Form: 3

Initial statement of beneficial ownership of securities

November 24, 2021

POWER OF ATTORNEY

Published on November 24, 2021

POWER OF ATTORNEY
Know all by these presents, that the undersigned hereby
constitutes and appoints each of Mark R. Shaw, Marilyn
Post, and Tim Whisler signing singly, the undersigned's
true and lawful attorney-in-fact to:
(1) execute for and on behalf of the undersigned,
in the undersigned's capacity as an Officer and/or
Director of Southwest Airlines Co. (the "Company"),
Forms 3, 4, and 5 in accordance with Section 16(a)
of the Securities Exchange Act of 1934 and the
rules thereunder;
(2) do and perform any and all acts for and on
behalf of the undersigned which may be necessary or
desirable to complete and execute any such Form 3,
4, or 5, complete and execute any amendment or
amendments thereto, and timely file such form with
the United States Securities and Exchange
Commission and any stock exchange or similar
authority; and
(3) take any other action of any type whatsoever
in connection with the foregoing which, in the
opinion of such attorney-in-fact, may be of benefit
to, in the best interest of, or legally required by,
the undersigned, it being understood that the
documents executed by such attorney-in-fact on behalf
of the undersigned pursuant to this Power of Attorney
shall be in such form and shall contain such terms and
conditions as such attorney-in-fact may approve in
such attorney-in-fact's discretion.
The undersigned hereby grants to each such
attorney-in-fact full power and authority to do and
perform any and every act and thing whatsoever
requisite, necessary, or proper to be done in the
exercise of any of the rights and powers herein
granted, as fully to all intents and purposes as
the undersigned might or could do if personally
present, with full power of substitution or
revocation, hereby ratifying and confirming
all that such attorney-in-fact, or such
attorney-in-fact's substitute or substitutes,
shall lawfully do or cause to be done by virtue
of this power of attorney and the rights and
powers herein granted.
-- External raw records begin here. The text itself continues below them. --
/-- **The ray is future-directed throughout**: `ẋ⁰(s) > 0` for every `s ∈ [0, S]`
(real induction: positive at the flat start, open by continuity, and at a limit parameter lab time
is still `≥ 0`, so a single cone is active and the nonzero null momentum has `ẋ⁰ ≠ 0`). [folklore] -/
theorem velocity_zero_pos (hM : ∀ i, 0 < M i) (ha : ∀ i, |a i| ≤ 1 / 10 * M i)
    (hu : ∀ i, u i = (Λ i : E4 ≃L[ℝ] E4) (E4.basisVector 0))
    (hv : ∀ i, 0 < u i 0 ∧ ‖E4.spatial (u i)‖ ≤ 1 / 10 * u i 0)
    (hq : ∀ i x, q i x = poincareInv (Λ i) (E4.ofTimeSpace 0 (p i)) x)
    (hsep : ∀ i j, i ≠ j → 1000 * (M i + M j) ≤ dist (p i) (p j) ∧
      0 < ⟪p i - p j, (u i 0)⁻¹ • E4.spatial (u i) - (u j 0)⁻¹ • E4.spatial (u j)⟫_ℝ)
    (hG : ∀ x μ ν, G x μ ν = Minkowski.bilin (E4.basisVector μ) (E4.basisVector ν) -
      ∑ i, Real.smoothTransition (2 - Kerr.radius (a i) (q i x) / (8 * M i)) *
        (2 * Kerr.scalarH (M i) (a i) (q i x)) *
        ((Λ i : E4 ≃L[ℝ] E4) (Kerr.nullVector (a i) (q i x))) μ *
        ((Λ i : E4 ≃L[ℝ] E4) (Kerr.nullVector (a i) (q i x))) ν)
    (hbi : KerrSchild.IsBicharacteristicOn G x ξ (Icc 0 S))
    (hhor : ∀ s ∈ Icc 0 S, ∀ i, Kerr.rPlus (M i) (a i) < Kerr.radius (a i) (q i (x s)))
    (hnull0 : ∑ μ, ∑ ν, G (x 0) μ ν * ξ 0 μ * ξ 0 ν = 0)
    (hfar0 : ∀ i, 16 * M i ≤ Kerr.radius (a i) (q i (x 0))) (hE0 : 0 < -(ξ 0 0))
    (ht0 : 0 ≤ x 0 0) :
    ∀ s ∈ Icc 0 S, 0 < ∑ ν, G (x s) 0 ν * ξ s ν := by
  by_cases hS : 0 ≤ S
  swap
  · intro s hs; exact absurd (hs.1.trans hs.2) hS
  have hcont := continuousOn_velocity_zero hM hq hG hbi hhor
  have hnull := null_on hM hq hG hbi hhor hnull0 hS
  have hne := momentum_ne_zero hM hq hG hbi hhor hE0
  refine forall_Icc_of_step hS ?_ ?_ ?_
  · -- start: flat, `ẋ⁰ = −ξ₀ > 0`
    rw [velocity_zero_of_flat' hM hG hfar0]
    exact hE0
  · -- openness by continuity
    intro t ht hP
    have hev : ∀ᶠ σ in 𝓝[Icc 0 S] t, 0 < ∑ ν, G (x σ) 0 ν * ξ σ ν :=
      (hcont t ⟨ht.1, ht.2.le⟩).eventually (lt_mem_nhds (hP t ⟨ht.1, le_rfl⟩))
    obtain ⟨δ, hδ, hδP⟩ := Metric.mem_nhdsWithin_iff.mp hev
    refine ⟨min (t + δ / 2) S, ⟨lt_min (by linarith) ht.2, min_le_right _ _⟩, fun σ hσ ↦ ?_⟩
    by_cases hσt : σ ≤ t
    · exact hP σ ⟨hσ.1, hσt⟩
    · push Not at hσt
      refine hδP ⟨?_, hσ.1, hσ.2.trans (min_le_right _ _)⟩
      rw [Metric.mem_ball, Real.dist_eq, abs_of_pos (by linarith)]
      linarith [hσ.2.trans (min_le_left _ _)]
  · -- closedness: at a limit parameter `ẋ⁰ ≥ 0` and `≠ 0`
    intro t ht hP
    have htS : t ∈ Icc 0 S := ⟨ht.1.le, ht.2⟩
    -- `ẋ⁰(t) ≥ 0`
    have hge : 0 ≤ ∑ ν, G (x t) 0 ν * ξ t ν := by
      by_contra hneg
      push Not at hneg
      have hev : ∀ᶠ σ in 𝓝[Icc 0 S] t, ∑ ν, G (x σ) 0 ν * ξ σ ν < 0 :=
        (hcont t htS).eventually (gt_mem_nhds hneg)
      obtain ⟨δ, hδ, hδP⟩ := Metric.mem_nhdsWithin_iff.mp hev
      set ε := min (δ / 2) (t / 2) with hε
      have hεpos : 0 < ε := lt_min (by linarith) (by linarith [ht.1])
      have hσ : t - ε ∈ Ico 0 t := ⟨by linarith [min_le_right (δ / 2) (t / 2)], by linarith⟩
      have h1 := hP (t - ε) hσ
      have h2 : ∑ ν, G (x (t - ε)) 0 ν * ξ (t - ε) ν < 0 := by
        refine hδP ⟨?_, hσ.1, by linarith [ht.2]⟩
        rw [Metric.mem_ball, Real.dist_eq, abs_of_nonpos (by linarith)]
        linarith [min_le_left (δ / 2) (t / 2)]
      linarith
    -- lab time at `t` is `≥ 0`: monotone on `[0, t)` and continuous
    have hx0 : 0 ≤ x t 0 := by
      have hmono : StrictMonoOn (fun σ ↦ x σ 0) (Ico 0 t) :=
        (hbi.mono (Ico_subset_Icc_self.trans (Icc_subset_Icc le_rfl ht.2))).strictMonoOn_time
          (convex_Ico 0 t) hP
      have hev : ∀ᶠ σ in 𝓝[<] t, x 0 0 ≤ x σ 0 := by
        have h1 : ∀ᶠ σ in 𝓝[<] t, σ ∈ Ioo 0 t := Ioo_mem_nhdsLT ht.1
        refine h1.mono fun σ hσ ↦ ?_
        exact (hmono.le_iff_le ⟨le_rfl, ht.1⟩ ⟨hσ.1.le, hσ.2⟩).2 hσ.1.le
      have hct : Tendsto (fun σ ↦ x σ 0) (𝓝[<] t) (𝓝 (x t 0)) :=
        ((hbi.position t htS 0).continuousAt.tendsto).mono_left nhdsWithin_le_nhds
      exact ht0.trans (ge_of_tendsto hct hev)
    have hne' := velocity_zero_ne_zero_at hM ha hu hv hq hsep hG hx0
      (fun i ↦ radius_pos_of_horizon (hM i) (hhor t htS i)) (hnull t htS) (hne t htS)
    exact lt_of_le_of_ne hge (Ne.symm hne')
The undersigned acknowledges
that the foregoing attorneys-in-fact, in serving
in such capacity at the request of the undersigned,
are not assuming, nor is the Company assuming,
any of the undersigned's responsibilities to comply
with Section 16 of the Securities Exchange Act
of 1934.
This Power of Attorney shall remain in full
force and effect until the undersigned is no
longer required to file Forms 3, 4, and 5 with
respect to the undersigned's holdings of and
transactions in securities issued by the
Company, unless earlier revoked by the
undersigned in a signed writing delivered
to the foregoing attorneys-in-fact.
IN WITNESS WHEREOF, the undersigned
has caused this Power of Attorney to be
executed as of this 23 day of November 2021.